Haha no just waiting for the slow boat from China. I ordered all of the Arduino bits and bobs from ebay so just waiting for everything to arrive.
Could still be another 2 weeks before it all arrives!


----------



## Tex N Oz (19/9/15)

I don't think you can use an SSR with DC.. I believe they can only switch at the crossover. For switching a DC device, you'll need a MOSFET like this..

http://www.ebay.com.au/itm/Four-Channel-4-Route-MOSFET-Button-IRF540-V2-0-MOSFET-Switch-Module-For-Arduino-/161420103429?hash=item2595634f05


----------



## Logan_01 (5/10/15)

Yeah, defiantly can't switch dc loads with a SCR ... Well you can turn it on, but not off! 

You could use a regulated 12vdc supply large enough for the pumps, and just go into the Vin pin of the arduino UNO. The UNO has an on board 5v regulator. At least that way you only have one power supply and no external regulator.
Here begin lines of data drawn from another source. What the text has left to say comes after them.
/-! ## §22 ★★★ The closed formula -/

/-- ★★★ **NEARLY COMMUTING PAIR, CLOSED FORM**: for `0 ≤ t < 2`, with `ρ = √((t²/4)/(1 − t²/4)) = t/√(4 − t²)`,
`Haar²{(u₁,u₂) | ‖q u₁·q u₂ − q u₂·q u₁‖ ≤ t} = (2/π)(arctan ρ − ρ/(1+ρ²)) + (t²/π)(π/2 − arctan ρ)`. [folklore] -/
theorem haar_pair_commBall_closed_form {t : ℝ} (ht : 0 ≤ t) (ht2 : t < 2) :
    ((haarProbability (Matrix.specialUnitaryGroup (Fin 2) ℂ)).prod (haarProbability (Matrix.specialUnitaryGroup (Fin 2) ℂ))).real
        {p | ‖su2Quat p.1 * su2Quat p.2 - su2Quat p.2 * su2Quat p.1‖ ≤ t} =
      2 / Real.pi * (Real.arctan (Real.sqrt ((t ^ 2 / 4) / (1 - t ^ 2 / 4))) -
          Real.sqrt ((t ^ 2 / 4) / (1 - t ^ 2 / 4)) * (1 + (t ^ 2 / 4) / (1 - t ^ 2 / 4))⁻¹) +
        t ^ 2 / Real.pi * (Real.pi / 2 - Real.arctan (Real.sqrt ((t ^ 2 / 4) / (1 - t ^ 2 / 4)))) := by
  set c : ℝ := t ^ 2 / 4 with hcdef
  have hc : 0 ≤ c := by positivity
  have hc1 : c < 1 := by rw [hcdef]; nlinarith
  have hae : ∀ᵐ a ∂(haarProbability (Matrix.specialUnitaryGroup (Fin 2) ℂ)), (su2Quat a).im ≠ 0 :=
    ae_iff.2 (by simpa using haar_im_eq_zero_null)
  -- split `min(1, X)` at the cap, almost everywhere
  have hsplit : ∀ᵐ a ∂(haarProbability (Matrix.specialUnitaryGroup (Fin 2) ℂ)),
      ENNReal.ofReal (min 1 (t ^ 2 / (4 * ‖(su2Quat a).im‖ ^ 2))) =
        ({u : Matrix.specialUnitaryGroup (Fin 2) ℂ | ‖(su2Quat u).im‖ ^ 2 ≤ c}).indicator 1 a +
        ({a : Matrix.specialUnitaryGroup (Fin 2) ℂ | c < ‖(su2Quat a).im‖ ^ 2}).indicator
          (fun a => ENNReal.ofReal (t ^ 2 / (4 * ‖(su2Quat a).im‖ ^ 2))) a := by
    filter_upwards [hae] with a ha
    have hs : 0 < ‖(su2Quat a).im‖ ^ 2 := by have := norm_pos_iff.2 ha; positivity
    by_cases hle : ‖(su2Quat a).im‖ ^ 2 ≤ c
    · have hX : 1 ≤ t ^ 2 / (4 * ‖(su2Quat a).im‖ ^ 2) := by
        rw [le_div_iff₀ (by positivity)]; rw [hcdef] at hle; linarith
      rw [indicator_of_mem (show a ∈ {u : Matrix.specialUnitaryGroup (Fin 2) ℂ | ‖(su2Quat u).im‖ ^ 2 ≤ c} from hle),
        indicator_of_notMem (show a ∉ {a : Matrix.specialUnitaryGroup (Fin 2) ℂ | c < ‖(su2Quat a).im‖ ^ 2} from fun h => by
          simp only [Set.mem_setOf_eq] at h; linarith),
        min_eq_left hX, Pi.one_apply, add_zero, ENNReal.ofReal_one]
    · push Not at hle
      have hX : t ^ 2 / (4 * ‖(su2Quat a).im‖ ^ 2) ≤ 1 := by
        rw [div_le_iff₀ (by positivity)]; rw [hcdef] at hle; linarith
      rw [indicator_of_notMem (show a ∉ {u : Matrix.specialUnitaryGroup (Fin 2) ℂ | ‖(su2Quat u).im‖ ^ 2 ≤ c} from fun h => by
          simp only [Set.mem_setOf_eq] at h; linarith),
        indicator_of_mem (show a ∈ {a : Matrix.specialUnitaryGroup (Fin 2) ℂ | c < ‖(su2Quat a).im‖ ^ 2} from hle),
        min_eq_right hX, zero_add]
  have hTm : MeasurableSet {u : Matrix.specialUnitaryGroup (Fin 2) ℂ | ‖(su2Quat u).im‖ ^ 2 ≤ c} :=
    measurableSet_le continuous_sqNormIm.measurable measurable_const
  have hval1 : 0 ≤ Real.arctan (Real.sqrt (c / (1 - c))) - Real.sqrt (c / (1 - c)) * (1 + c / (1 - c))⁻¹ := by
    have hS : 0 ≤ c / (1 - c) := div_nonneg hc (by linarith)
    have h := integral_cap (Real.sqrt (c / (1 - c)))
    have hnn : 0 ≤ ∫ r in (0 : ℝ)..Real.sqrt (c / (1 - c)), r ^ 2 * ((1 + r ^ 2)⁻¹) ^ 2 :=
      intervalIntegral.integral_nonneg (Real.sqrt_nonneg _) fun r _ => by positivity
    rw [h, Real.sq_sqrt hS] at hnn
    linarith
  have hval2 : 0 ≤ Real.pi / 2 - Real.arctan (Real.sqrt (c / (1 - c))) := by
    linarith [Real.arctan_lt_pi_div_two (Real.sqrt (c / (1 - c)))]
  rw [measureReal_def, haar_pair_commBall_eq_lintegral ht, lintegral_congr_ae hsplit, lintegral_add_left (measurable_one.indicator hTm),
    lintegral_indicator_one hTm, haar_sqNormIm_le_eq hc hc1, lintegral_haar_profile_offCap hc hc1 t,
    ← ENNReal.ofReal_add (by positivity) (by positivity), ENNReal.toReal_ofReal (by positivity)]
You can use mosfets or simple relays for the pumps, as they won't be switched on/off quickly. Remember a flyback diode if using relays ... Just google it.

Happy brewing.


----------



## anthonyUK (5/10/15)

The Uno needs at least 7v for the regulator so 12v is ideal for both.
There are very low cost relay boards available for Arduino e.g. Sainsmart which I believe have the diodes built in.


----------



## Liamwoolley (31/12/15)

Did you ever complete this as I'm trying to do exactly this


----------



## stux (1/1/16)

Liamwoolley said:


> Did you ever complete this as I'm trying to do exactly this


Look at ArdBir and Matho's Controller


----------